Após a retirada do câncer, Matheus também precisará de uma prótese customizada, que será implantada na face, para que o rosto não fique desfigurado e possua sustentação. Ele conta que o Sistema Único de Saúde (SUS), não cobre a aquisição da prótese, que custa cerca de R$ 80 mil.

Por isso, a família iniciou uma ação nas redes sociais para conseguir arrecadar o valor e, de acordo com o operador, com a ajuda das doações, estão próximos de atingirem a meta. Mesmo com a aquisição da placa, o que Matheus mais precisa é de um hospital que realize a cirurgia.

Toda a família está preocupada com a situação do jovem, que já perdeu vários dentes devido ao tumor. O jovem possui um histórico de câncer na família já que a avó materna e a mãe dele faleceram devido a um câncer de mama.
Nesta quinta-feira, Matheus encerrou mais uma sessão de quimioterapia e vai voltar para casa sem realizar a cirurgia.

“Não tem mais como ficar esperando.
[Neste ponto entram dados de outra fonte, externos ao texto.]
import Literature.MathematicalPhysics.QuantumFieldTheory.Balaban1983to89.T4TiltOscillation
import HarnessLib

/-!
# The MIXED second-order trace inequality `|Re tr(A g B h C) − Re tr(A g B C) − Re tr(A B h C) + Re tr(A B C)| ≤ |g − 1|·|h − 1|`

Helper for the organ-tangent lane of crux `FluctuationComparisonRegPrIntL` (stmt-QuantumFields-20520), brick (MH) «the marginal is
H-presentable» (LEAD w3 g25 №3, 2026-08-31): the ONLY analytic input of the bound
`|ΔΔ_{(b,v),(b′,v′)} reTr U(∂p)| ≤ dist1 (e^v) · dist1 (e^{v′}) ≤ 3‖v‖‖v′‖` for two one-bond moves at letters `b, b′` of a plaquette `p`
is the three-slot generalisation of lit ✓`T4TiltOscillation.ReTrQuad` (`|reTr (g h) − reTr g − reTr h + 1| ≤ dist1 g · dist1 h`):
for unitary words `A, B, C` and group elements `g, h`,
`A g B h C − A g B C − A B h C + A B C = A (g − 1) B (h − 1) C`, whence the bound by `‖g − 1‖_op · ‖h − 1‖_op` in the tree's unitary
model (lit `UnitaryModel`: `dist1 U = ‖U − 1‖` in the L²-operator norm, `reTr U = Re Tr U ∕ n`; lit `MatrixNorms.abs_nReTr_le_opNorm`).
With `B = 1` it is the same-letter case (`b = b′`: the letter's own second difference `x (E − 1)(E′ − 1)`), with `B ≠ 1` the two-letter
case (`b ≠ b′`); inverted letters use `dist1 g⁻¹ = dist1 g`.  Pure matrix algebra [folklore]; nothing of Bałaban's analysis.

* §1 `nReTr_mixedQuad` — complex `n × n` matrices, any `A B C` (bound carries `‖A‖·‖B‖·‖C‖`).
* §2 `reTr_mixedQuad` — `SU(n)`: `|reTr (A g B h C) − reTr (A g B C) − reTr (A B h C) + reTr (A B C)| ≤ dist1 g · dist1 h`;
  `reTr_mixedQuad_one` — the `B = 1` form.
-/

set_option autoImplicit false

namespace Summit.QuantumFields.YangMills.Theorems.OrganTangentReTrMixedQuad

open Literature.MathematicalPhysics.QuantumFieldTheory.Balaban1983to89
open Literature.MathematicalPhysics.QuantumFieldTheory.Balaban1983to89.UnitaryModel
open scoped Matrix.Norms.L2Operator

section MatrixLevel

variable {n : Type*} [Fintype n] [DecidableEq n]

/-- §1 THE MIXED SECOND-ORDER TRACE INEQUALITY for complex matrices (normalised real trace, L²-operator norm):
`|nReTr (A g B h C) − nReTr (A g B C) − nReTr (A B h C) + nReTr (A B C)| ≤ ‖A‖·‖g − 1‖·‖B‖·‖h − 1‖·‖C‖`, because
`A g B h C − A g B C − A B h C + A B C = A (g − 1) B (h − 1) C`. [folklore] -/
theorem nReTr_mixedQuad (A g B h C : Matrix n n ℂ) :
    |nReTr (A * g * B * h * C) - nReTr (A * g * B * C) - nReTr (A * B * h * C) + nReTr (A * B * C)| ≤
      ‖A‖ * opDist1 g * ‖B‖ * opDist1 h * ‖C‖ := by
  have e : nReTr (A * g * B * h * C) - nReTr (A * g * B * C) - nReTr (A * B * h * C) + nReTr (A * B * C) =
      nReTr (A * (g - 1) * B * (h - 1) * C) := by
    have h1 : A * (g - 1) * B * (h - 1) * C = A * g * B * h * C - A * g * B * C - A * B * h * C + A * B * C := by
      noncomm_ring
    rw [h1, T4TiltOscillation.nReTr_add, T4TiltOscillation.nReTr_sub, T4TiltOscillation.nReTr_sub]
  rw [e, opDist1, opDist1]
  refine (MatrixNorms.abs_nReTr_le_opNorm _).trans ?_
  calc ‖A * (g - 1) * B * (h - 1) * C‖ ≤ ‖A * (g - 1) * B * (h - 1)‖ * ‖C‖ := Matrix.l2_opNorm_mul _ _
    _ ≤ ‖A * (g - 1) * B‖ * ‖h - 1‖ * ‖C‖ := by gcongr; exact Matrix.l2_opNorm_mul _ _
    _ ≤ ‖A * (g - 1)‖ * ‖B‖ * ‖h - 1‖ * ‖C‖ := by gcongr; exact Matrix.l2_opNorm_mul _ _
    _ ≤ ‖A‖ * ‖g - 1‖ * ‖B‖ * ‖h - 1‖ * ‖C‖ := by gcongr; exact Matrix.l2_opNorm_mul _ _

end MatrixLevel

section GroupLevel

variable {n : Type*} [Fintype n] [DecidableEq n] [Nonempty n]

/-- §2 THE MIXED SECOND-ORDER TRACE INEQUALITY ON `SU(n)` (the tree's `GaugeGroup` instance: `dist1 = ‖· − 1‖_op`, `reTr = Re Tr ∕ n`):
for all `A g B h C ∈ SU(n)`, `|reTr (A g B h C) − reTr (A g B C) − reTr (A B h C) + reTr (A B C)| ≤ dist1 g · dist1 h` — the two-letter
second difference of a Wilson word under multiplicative moves `g`, `h` at two distinct letters. [folklore] -/
theorem reTr_mixedQuad (A g B h C : Matrix.specialUnitaryGroup n ℂ) :
    |reTr (A * g * B * h * C) - reTr (A * g * B * C) - reTr (A * B * h * C) + reTr (A * B * C)| ≤ dist1 g * dist1 h := by
  have hA : ‖((A : Matrix.specialUnitaryGroup n ℂ) : Matrix n n ℂ)‖ = 1 := norm_of_mem_unitaryGroup A.2.1
  have hB : ‖((B : Matrix.specialUnitaryGroup n ℂ) : Matrix n n ℂ)‖ = 1 := norm_of_mem_unitaryGroup B.2.1
  have hC : ‖((C : Matrix.specialUnitaryGroup n ℂ) : Matrix n n ℂ)‖ = 1 := norm_of_mem_unitaryGroup C.2.1
  have key := nReTr_mixedQuad (A : Matrix n n ℂ) (g : Matrix n n ℂ) (B : Matrix n n ℂ) (h : Matrix n n ℂ) (C : Matrix n n ℂ)
  rw [hA, hB, hC, one_mul, mul_one, mul_one] at key
  show |nReTr ((A * g * B * h * C : Matrix.specialUnitaryGroup n ℂ) : Matrix n n ℂ) -
      nReTr ((A * g * B * C : Matrix.specialUnitaryGroup n ℂ) : Matrix n n ℂ) -
      nReTr ((A * B * h * C : Matrix.specialUnitaryGroup n ℂ) : Matrix n n ℂ) +
      nReTr ((A * B * C : Matrix.specialUnitaryGroup n ℂ) : Matrix n n ℂ)| ≤
    opDist1 (g : Matrix n n ℂ) * opDist1 (h : Matrix n n ℂ)
  simpa only [Submonoid.coe_mul] using key

/-- §2′ The SAME-LETTER form (`B = 1`): `|reTr (A g h C) − reTr (A g C) − reTr (A h C) + reTr (A C)| ≤ dist1 g · dist1 h` — the letter's own
second difference `x·(E − 1)(E′ − 1)` when both moves hit the same bond. [folklore] -/
theorem reTr_mixedQuad_one (A g h C : Matrix.specialUnitaryGroup n ℂ) :
    |reTr (A * g * h * C) - reTr (A * g * C) - reTr (A * h * C) + reTr (A * C)| ≤ dist1 g * dist1 h := by
  simpa only [mul_one] using reTr_mixedQuad A g 1 h C

end GroupLevel

end Summit.QuantumFields.YangMills.Theorems.OrganTangentReTrMixedQuad
import Literature.Computability.Complexity.GateEliminationCase54Q13

/-!
# Gate elimination: Case 5.4.1.4.2.3 of Li–Yang's Theorem 4.1

"Assume that `F` is an ∧-type gate. Since `u ≠ t`, we can substitute constants to `u` and `t` to
trivialize `E` and `F`. After this, `D` will become a `0`-gate, and by removing it via Rule 1, we
can make `z` a `0`-gate [variable], and hence non-influential (recall that `z` being unprotected is
the assumption of Case 5.4.1.4). This allows us to make `3` variables non-influential by `2`
substitutions, giving us `Δμ ≥ 3α_I/2 ≥ δ`." (ECCC TR21-023, §4.1, Case 5.4.1.4.2.3; the paper's
`u`, `z` are our `u'`, `u`.) PROVED here as `stepGoal_quad23_and`.

## References

* J. Li, T. Yang, *3.1n − o(n) circuit lower bounds for explicit functions*, STOC 2022;
  ECCC TR21-023, §4.1 (Case 5.4.1.4.2.3), Lemma 3.11.
-/

namespace Literature.Computability.Complexity

open Finset

namespace Semicircuit

variable {n : ℕ} {C : Semicircuit n} {f : (Fin n → ZMod 2) → Bool} {R : RdqSource n} {d : ℕ}
  {αφ αI αQ : ℝ} {G : Fin C.m} {x y : Fin n} {B C' D : Fin C.m} {aX aB aC aD : Fin 2}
Meu filho precisa fazer essa cirurgia. Vou procurar meus direitos, porque sozinho eu não estou conseguindo resolver. Me sinto super desamparado pelas instituições, pelo Estado. Mas, essa é nossa luta, uma luta contra o tempo”.

Em nota, a Secretaria de Saúde do Estado de São Paulo afirma que o jovem está sendo assistido e que os acompanhamentos e avaliações têm sido constantes. Confira o posicionamento na íntegra:

O caso do paciente M.C.O. está sendo monitorado e será encaminhado a serviço de referência. Vale ressaltar que o paciente tem recebido toda assistência necessária ao seu caso desde que passou por consulta na especialidade de odontologia buco maxilo no Hospital Guilherme Álvaro e foi encaminhado ao Hospital Santa Marcelina de Itaquera, referência em oncologia para crianças e adolescentes.
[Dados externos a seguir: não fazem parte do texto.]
/-- `GB` maps the open ball into itself. [folklore] -/
theorem norm_GB_lt_one {b : 𝔼 (n + 1)} (hb : ‖b‖ < 1) : ‖D.GB b‖ < 1 := by
  have := D.GB.map_source (x := b) (by rw [D.GB_source]; exact mem_ball_zero_iff.2 hb)
  rw [D.GB_target] at this
  exact mem_ball_zero_iff.1 this

/-- `GA⁻¹` maps the open ball into itself. [folklore] -/
theorem norm_GA_symm_lt_one {a : 𝔼 (n + 1)} (ha : ‖a‖ < 1) : ‖D.GA.symm a‖ < 1 := by
  have := D.GA.map_target (x := a) (by rw [D.GA_target]; exact mem_ball_zero_iff.2 ha)
  rw [D.GA_source] at this
  exact mem_ball_zero_iff.1 this

/-- `GB⁻¹` maps the open ball into itself. [folklore] -/
theorem norm_GB_symm_lt_one {b : 𝔼 (n + 1)} (hb : ‖b‖ < 1) : ‖D.GB.symm b‖ < 1 := by
  have := D.GB.map_target (x := b) (by rw [D.GB_target]; exact mem_ball_zero_iff.2 hb)
  rw [D.GB_source] at this
  exact mem_ball_zero_iff.1 this

/-- **Inverting conjugating data.** [folklore] -/
def symm : ConjData G' G where
  GA := D.GA.symm
  GB := D.GB.symm
  δ := D.δ
  δ_pos := D.δ_pos
  δ_lt := D.δ_lt'
  δ_lt' := D.δ_lt
  GA_source := by rw [OpenPartialHomeomorph.symm_source, D.GA_target]
  GA_target := by rw [OpenPartialHomeomorph.symm_target, D.GA_source]
  GB_source := by rw [OpenPartialHomeomorph.symm_source, D.GB_target]
  GB_target := by rw [OpenPartialHomeomorph.symm_target, D.GB_source]
  contDiffOn_GA := D.contDiffOn_GA_symm
  contDiffOn_GA_symm := by rw [OpenPartialHomeomorph.symm_symm]; exact D.contDiffOn_GA
  contDiffOn_GB := D.contDiffOn_GB_symm
  contDiffOn_GB_symm := by rw [OpenPartialHomeomorph.symm_symm]; exact D.contDiffOn_GB
  conjA x hx hx1 := by
    have hsrc : G.collarA x ∈ D.GA.source := by
      rw [D.GA_source, mem_ball_zero_iff]
      have hxs : x ∈ (biShell G.foldRadius : Set (𝔼 (n + 1))) :=
        ⟨by linarith [D.δ_lt], by linarith [G.foldRadius_pos]⟩
      exact G.norm_invA_foldInv_lt_one hxs hx1
    rw [← D.conjA x hx hx1, D.GA.left_inv hsrc]
  conjB y hy hy1 := by
    have hsrc : G.collarB y ∈ D.GB.source := by
      rw [D.GB_source, mem_ball_zero_iff]
      have hys : y ∈ (biShell G.foldRadius : Set (𝔼 (n + 1))) :=
        ⟨by linarith [D.δ_lt], by linarith [G.foldRadius_pos]⟩
      have ht := G.twistVec_mem hy1.le hys
      refine G.norm_invB_foldInv_lt_one ht.2 ?_
      rw [norm_twistVec (by linarith : ‖y‖ ≤ 2)]
      linarith
    rw [← D.conjB y hy hy1, D.GB.left_inv hsrc]

/-- Unfolding `symm.GA`. [folklore] -/
@[simp] theorem symm_GA : D.symm.GA = D.GA.symm := rfl

/-- Unfolding `symm.GB`. [folklore] -/
@[simp] theorem symm_GB : D.symm.GB = D.GB.symm := rfl

/-- Unfolding `symm.δ`. [folklore] -/
@[simp] theorem symm_δ : D.symm.δ = D.δ := rfl

open scoped Classical in
/-- **The glued map `P → P'`**: `jA a ↦ jA' (GA a)` on the interior of the first disc,
`jB b ↦ jB' (GB b)` on the interior of the second disc, `fold'⁻¹ ∘ fold` on the seam. [folklore] -/
def glue (p : P) : P' :=
  if p ∈ G.jA '' {a : 𝔻 (n + 1) | ‖(a : 𝔼 (n + 1))‖ < 1} then
    G'.jA (closedBallRetraction (n + 1) (D.GA ((G.invA p : 𝔻 (n + 1)) : 𝔼 (n + 1))))
  else if p ∈ G.jB '' {b : 𝔻 (n + 1) | ‖(b : 𝔼 (n + 1))‖ < 1} then
    G'.jB (closedBallRetraction (n + 1) (D.GB ((G.invB p : 𝔻 (n + 1)) : 𝔼 (n + 1))))
  else G'.foldInv (G.fold p)

/-- The glued map on the interior of the first disc. [folklore] -/
theorem glue_jA {a : 𝔻 (n + 1)} (ha : ‖(a : 𝔼 (n + 1))‖ < 1) :
    D.glue (G.jA a) = G'.jA (closedBallRetraction (n + 1) (D.GA a)) := by
  rw [glue, if_pos ⟨a, ha, rfl⟩, G.invA_jA]

/-- The glued map on the interior of the second disc. [folklore] -/
theorem glue_jB {b : 𝔻 (n + 1)} (hb : ‖(b : 𝔼 (n + 1))‖ < 1) :
    D.glue (G.jB b) = G'.jB (closedBallRetraction (n + 1) (D.GB b)) := by
  have h1 : G.jB b ∉ G.jA '' {a : 𝔻 (n + 1) | ‖(a : 𝔼 (n + 1))‖ < 1} := by
    rintro ⟨a, -, ha⟩
    exact G.jB_notMem_range_jA hb ⟨a, ha⟩
  rw [glue, if_neg h1, if_pos ⟨b, hb, rfl⟩, G.invB_jB]

/-- The glued map on the seam. [folklore] -/
theorem glue_of_mem_seam {p : P} (hp : p ∈ G.seam) : D.glue p = G'.foldInv (G.fold p) := by
  obtain ⟨z, rfl⟩ := hp
  have h1 : G.jA (sphereToBall n z) ∉ G.jA '' {a : 𝔻 (n + 1) | ‖(a : 𝔼 (n + 1))‖ < 1} := by
    rintro ⟨a, ha, ha'⟩
    rw [G.injective_jA ha'] at ha
    simp at ha
  have h2 : G.jA (sphereToBall n z) ∉ G.jB '' {b : 𝔻 (n + 1) | ‖(b : 𝔼 (n + 1))‖ < 1} := by
    rintro ⟨b, hb, hb'⟩
    exact G.jB_notMem_range_jA hb ⟨_, hb'.symm⟩
  rw [glue, if_neg h1, if_neg h2]

/-- The glued map sends the seam point `jA z` to the seam point `jA' z`. [folklore] -/
theorem glue_jA_sphereToBall (z : 𝕊 n) :
    D.glue (G.jA (sphereToBall n z)) = G'.jA (sphereToBall n z) := by
  rw [D.glue_of_mem_seam (G.jA_sphereToBall_mem_seam z), G.fold_jA_sphereToBall,
    G'.foldInv_coe_sphere]

/-- **The three formulas agree near the seam**: on the part of the bicollar over the shell of
width `δ`, the glued map is `fold'⁻¹ ∘ fold`. [folklore] -/
theorem glue_eq_foldInv_fold {p : P} (hp : p ∈ G.foldNbhd)
    (hδ : G.fold p ∈ (biShell D.δ : Set (𝔼 (n + 1)))) : D.glue p = G'.foldInv (G.fold p) := by
  set x := G.fold p with hx_def
  have hx : x ∈ (biShell G.foldRadius : Set (𝔼 (n + 1))) := G.fold_mem_biShell hp
  have hx' : x ∈ (biShell G'.foldRadius : Set (𝔼 (n + 1))) := biShell_mono D.δ_lt'.le hδ
  have hpx : G.foldInv x = p := G.foldInv_fold hp
  refine G.point_cases (C := fun q => q = p → D.glue q = G'.foldInv (G.fold q)) ?_ ?_ ?_ p rfl
  · rintro a ha rfl
    have h1 : ‖x‖ < 1 := (G.norm_fold_lt_one_iff hp).2 ⟨a, ha, rfl⟩
    have hcol : G.collarA x = a := by
      change ((G.invA (G.foldInv x) : 𝔻 (n + 1)) : 𝔼 (n + 1)) = a
      rw [hpx, G.invA_jA]
    have hconj := D.conjA x hδ.1.le h1
    rw [hcol] at hconj
    rw [D.glue_jA ha, hconj]
    change G'.jA (closedBallRetraction (n + 1)
      ((G'.invA (G'.foldInv x) : 𝔻 (n + 1)) : 𝔼 (n + 1))) = G'.foldInv x
    have : closedBallRetraction (n + 1) ((G'.invA (G'.foldInv x) : 𝔻 (n + 1)) : 𝔼 (n + 1)) =
        G'.invA (G'.foldInv x) :=
      Subtype.ext (closedBallRetraction_of_norm_le (n + 1)
        (mem_closedBall_zero_iff.1 (G'.invA (G'.foldInv x)).2))
    rw [this, G'.jA_invA_foldInv hx' h1.le]
  · rintro b hb rfl
    have h1 : 1 < ‖x‖ := (G.one_lt_norm_fold_iff hp).2 ⟨b, hb, rfl⟩
    have hx0 : x ≠ 0 := by intro h0; rw [h0, norm_zero] at h1; linarith
    have hx2 : ‖x‖ < 2 := by linarith [hx.2, G.foldRadius_le_one]
    set y := untwistVec φ x with hy_def
    have hyn : ‖y‖ = 2 - ‖x‖ := norm_untwistVec hx2.le
    have hty : twistVec φ y = x := twistVec_untwistVec hx2
    have hcol : G.collarB y = b := by
      change ((G.invB (G.foldInv (twistVec φ y)) : 𝔻 (n + 1)) : 𝔼 (n + 1)) = b
      rw [hty, hpx, G.invB_jB]
    have hconj := D.conjB y (by rw [hyn]; linarith [hδ.2]) (by rw [hyn]; linarith)
    rw [hcol] at hconj
    rw [D.glue_jB hb, hconj]
    change G'.jB (closedBallRetraction (n + 1)
      ((G'.invB (G'.foldInv (twistVec φ y)) : 𝔻 (n + 1)) : 𝔼 (n + 1))) = G'.foldInv x
    rw [hty]
    have : closedBallRetraction (n + 1) ((G'.invB (G'.foldInv x) : 𝔻 (n + 1)) : 𝔼 (n + 1)) =
        G'.invB (G'.foldInv x) :=
      Subtype.ext (closedBallRetraction_of_norm_le (n + 1)
        (mem_closedBall_zero_iff.1 (G'.invB (G'.foldInv x)).2))
    rw [this, G'.jB_invB_foldInv hx' h1.le]
  · rintro z hz
    rw [D.glue_of_mem_seam (G.jA_sphereToBall_mem_seam z)]

/-- **The glued map is `C^∞`.** [folklore] -/
theorem contMDiff_glue : ContMDiff (𝓡 (n + 1)) (𝓡 (n + 1)) ∞ D.glue := by
  intro p
  refine G.point_cases (C := fun q => ContMDiffAt (𝓡 (n + 1)) (𝓡 (n + 1)) ∞ D.glue q) ?_ ?_ ?_ p
  · -- interior of the first disc
    intro a ha
    have hU := G.isOpen_image_jA_ball
    have hpU : G.jA a ∈ G.jA '' {a : 𝔻 (n + 1) | ‖(a : 𝔼 (n + 1))‖ < 1} := ⟨a, ha, rfl⟩
    have h1 : ContMDiffAt (𝓡 (n + 1)) 𝓘(ℝ, 𝔼 (n + 1)) ∞
        (fun q => ((G.invA q : 𝔻 (n + 1)) : 𝔼 (n + 1))) (G.jA a) :=
      G.contMDiffAt_coe_invA hU (by rintro _ ⟨a', -, rfl⟩; exact ⟨a', rfl⟩) hpU
    have h2 : ContMDiffAt 𝓘(ℝ, 𝔼 (n + 1)) 𝓘(ℝ, 𝔼 (n + 1)) ∞ D.GA (a : 𝔼 (n + 1)) :=
      (D.contDiffOn_GA.contDiffAt (isOpen_ball.mem_nhds (mem_ball_zero_iff.2 ha))).contMDiffAt
    have h3 : ContMDiffAt 𝓘(ℝ, 𝔼 (n + 1)) (𝓡∂ (n + 1)) ∞ (closedBallRetraction (n + 1))
        (D.GA (a : 𝔼 (n + 1))) := contMDiffAt_closedBallRetraction (D.norm_GA_lt_one ha)
    have h23 : ContMDiffAt 𝓘(ℝ, 𝔼 (n + 1)) (𝓡∂ (n + 1)) ∞
        (fun v => closedBallRetraction (n + 1) (D.GA v)) (a : 𝔼 (n + 1)) := h3.comp _ h2
    have h123 : ContMDiffAt (𝓡 (n + 1)) (𝓡∂ (n + 1)) ∞
        (fun q => closedBallRetraction (n + 1) (D.GA ((G.invA q : 𝔻 (n + 1)) : 𝔼 (n + 1))))
        (G.jA a) := h23.comp_of_eq h1 (by simp)
    have h4 : ContMDiffAt (𝓡 (n + 1)) (𝓡 (n + 1)) ∞
        (fun q => G'.jA (closedBallRetraction (n + 1) (D.GA ((G.invA q : 𝔻 (n + 1)) : 𝔼 (n + 1)))))
        (G.jA a) := G'.contMDiff_jA.contMDiffAt.comp _ h123
    refine h4.congr_of_eventuallyEq ?_
    filter_upwards [hU.mem_nhds hpU]
    rintro _ ⟨a', ha', rfl⟩
    rw [D.glue_jA ha', G.invA_jA]
  · -- interior of the second disc
    intro b hb
    have hU := G.isOpen_image_jB_ball
    have hpU : G.jB b ∈ G.jB '' {b : 𝔻 (n + 1) | ‖(b : 𝔼 (n + 1))‖ < 1} := ⟨b, hb, rfl⟩
    have h1 : ContMDiffAt (𝓡 (n + 1)) 𝓘(ℝ, 𝔼 (n + 1)) ∞
        (fun q => ((G.invB q : 𝔻 (n + 1)) : 𝔼 (n + 1))) (G.jB b) :=
      G.contMDiffAt_coe_invB hU (by rintro _ ⟨b', -, rfl⟩; exact ⟨b', rfl⟩) hpU
    have h2 : ContMDiffAt 𝓘(ℝ, 𝔼 (n + 1)) 𝓘(ℝ, 𝔼 (n + 1)) ∞ D.GB (b : 𝔼 (n + 1)) :=
      (D.contDiffOn_GB.contDiffAt (isOpen_ball.mem_nhds (mem_ball_zero_iff.2 hb))).contMDiffAt
    have h3 : ContMDiffAt 𝓘(ℝ, 𝔼 (n + 1)) (𝓡∂ (n + 1)) ∞ (closedBallRetraction (n + 1))
        (D.GB (b : 𝔼 (n + 1))) := contMDiffAt_closedBallRetraction (D.norm_GB_lt_one hb)
    have h23 : ContMDiffAt 𝓘(ℝ, 𝔼 (n + 1)) (𝓡∂ (n + 1)) ∞
        (fun v => closedBallRetraction (n + 1) (D.GB v)) (b : 𝔼 (n + 1)) := h3.comp _ h2
    have h123 : ContMDiffAt (𝓡 (n + 1)) (𝓡∂ (n + 1)) ∞
        (fun q => closedBallRetraction (n + 1) (D.GB ((G.invB q : 𝔻 (n + 1)) : 𝔼 (n + 1))))
        (G.jB b) := h23.comp_of_eq h1 (by simp)
    have h4 : ContMDiffAt (𝓡 (n + 1)) (𝓡 (n + 1)) ∞
        (fun q => G'.jB (closedBallRetraction (n + 1) (D.GB ((G.invB q : 𝔻 (n + 1)) : 𝔼 (n + 1)))))
        (G.jB b) := G'.contMDiff_jB.contMDiffAt.comp _ h123
    refine h4.congr_of_eventuallyEq ?_
    filter_upwards [hU.mem_nhds hpU]
    rintro _ ⟨b', hb', rfl⟩
    rw [D.glue_jB hb', G.invB_jB]
  · -- seam
    intro z
    set U := G.foldNbhd ∩ G.fold ⁻¹' biShell D.δ with hU_def
    have hU : IsOpen U :=
      G.contMDiffOn_fold_foldNbhd.continuousOn.isOpen_inter_preimage G.isOpen_foldNbhd
        (isOpen_biShell _)
    have hpU : G.jA (sphereToBall n z) ∈ U :=
      ⟨G.jA_sphereToBall_mem_foldNbhd z, by
        rw [mem_preimage, G.fold_jA_sphereToBall]
        exact mem_biShell_of_norm_eq_one D.δ_pos (by simp)⟩
    have h1 : ContMDiffOn (𝓡 (n + 1)) (𝓡 (n + 1)) ∞ (G'.foldInv ∘ G.fold) U :=
      G'.contMDiffOn_foldInv.comp (G.contMDiffOn_fold_foldNbhd.mono inter_subset_left)
        fun q hq => biShell_mono D.δ_lt'.le hq.2
    refine (h1.contMDiffAt (hU.mem_nhds hpU)).congr_of_eventuallyEq ?_
    filter_upwards [hU.mem_nhds hpU] with q hq
    exact D.glue_eq_foldInv_fold hq.1 hq.2

/-- **The glued map of the inverted data inverts the glued map.** [folklore] -/
theorem glue_symm_glue (p : P) : D.symm.glue (D.glue p) = p := by
  refine G.point_cases (C := fun q => D.symm.glue (D.glue q) = q) ?_ ?_ ?_ p
  · intro a ha
    have h1 : ‖D.GA a‖ < 1 := D.norm_GA_lt_one ha
    have h2 : ((closedBallRetraction (n + 1) (D.GA a) : 𝔻 (n + 1)) : 𝔼 (n + 1)) = D.GA a :=
      closedBallRetraction_of_norm_le (n + 1) h1.le
    rw [D.glue_jA ha, D.symm.glue_jA (by rw [h2]; exact h1), h2, symm_GA,
      D.GA.left_inv (by rw [D.GA_source]; exact mem_ball_zero_iff.2 ha)]
    exact congrArg G.jA (Subtype.ext (closedBallRetraction_of_norm_le (n + 1) ha.le))
  · intro b hb
    have h1 : ‖D.GB b‖ < 1 := D.norm_GB_lt_one hb
    have h2 : ((closedBallRetraction (n + 1) (D.GB b) : 𝔻 (n + 1)) : 𝔼 (n + 1)) = D.GB b :=
      closedBallRetraction_of_norm_le (n + 1) h1.le
    rw [D.glue_jB hb, D.symm.glue_jB (by rw [h2]; exact h1), h2, symm_GB,
      D.GB.left_inv (by rw [D.GB_source]; exact mem_ball_zero_iff.2 hb)]
    exact congrArg G.jB (Subtype.ext (closedBallRetraction_of_norm_le (n + 1) hb.le))
  · intro z
    rw [D.glue_jA_sphereToBall, D.symm.glue_jA_sphereToBall]

/-- `symm.symm` has the same glued map. [folklore] -/
theorem glue_symm_symm : D.symm.symm.glue = D.glue := by
  cases D
  rfl

/-- **The diffeomorphism `P ≅ P'` of two gluings of two discs along the same `φ`.** [folklore] -/
def diffeomorph : P ≃ₘ⟮𝓡 (n + 1), 𝓡 (n + 1)⟯ P' where
  toFun := D.glue
  invFun := D.symm.glue
  left_inv := D.glue_symm_glue
  right_inv p' := by
    have := D.symm.glue_symm_glue p'
    rwa [glue_symm_symm] at this
  contMDiff_toFun := D.contMDiff_glue
  contMDiff_invFun := D.symm.contMDiff_glue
Neste serviço, os acompanhamentos e avaliações em oncologia pediátrica têm sido constantes. Toda conduta é tomada baseada em protocolos médicos. As orientações têm sido prestadas ao paciente e a unidade permanece à disposição para demais esclarecimentos.”

Câncer ósseo
Dados da Sociedade Brasileira de Cancerologia mostram que o tumor ósseo representa 2% das patologias oncológicas no Brasil, com uma incidência de aproximadamente 2.700 casos novos por ano. Ainda de acordo com a Sociedade, são registrados, em média, dois a três casos da doença a cada 1 milhão de habitantes.

Nas crianças e adolescentes, o tipo mais comum é o osteossarcoma. A causa específica da maioria dos tipos de câncer ósseo é desconhecida. Porém, acredita-se que ela esteja relacionada a um erro no DNA de algumas células, que faz com que haja uma mutação ou divisão celular de forma irregular.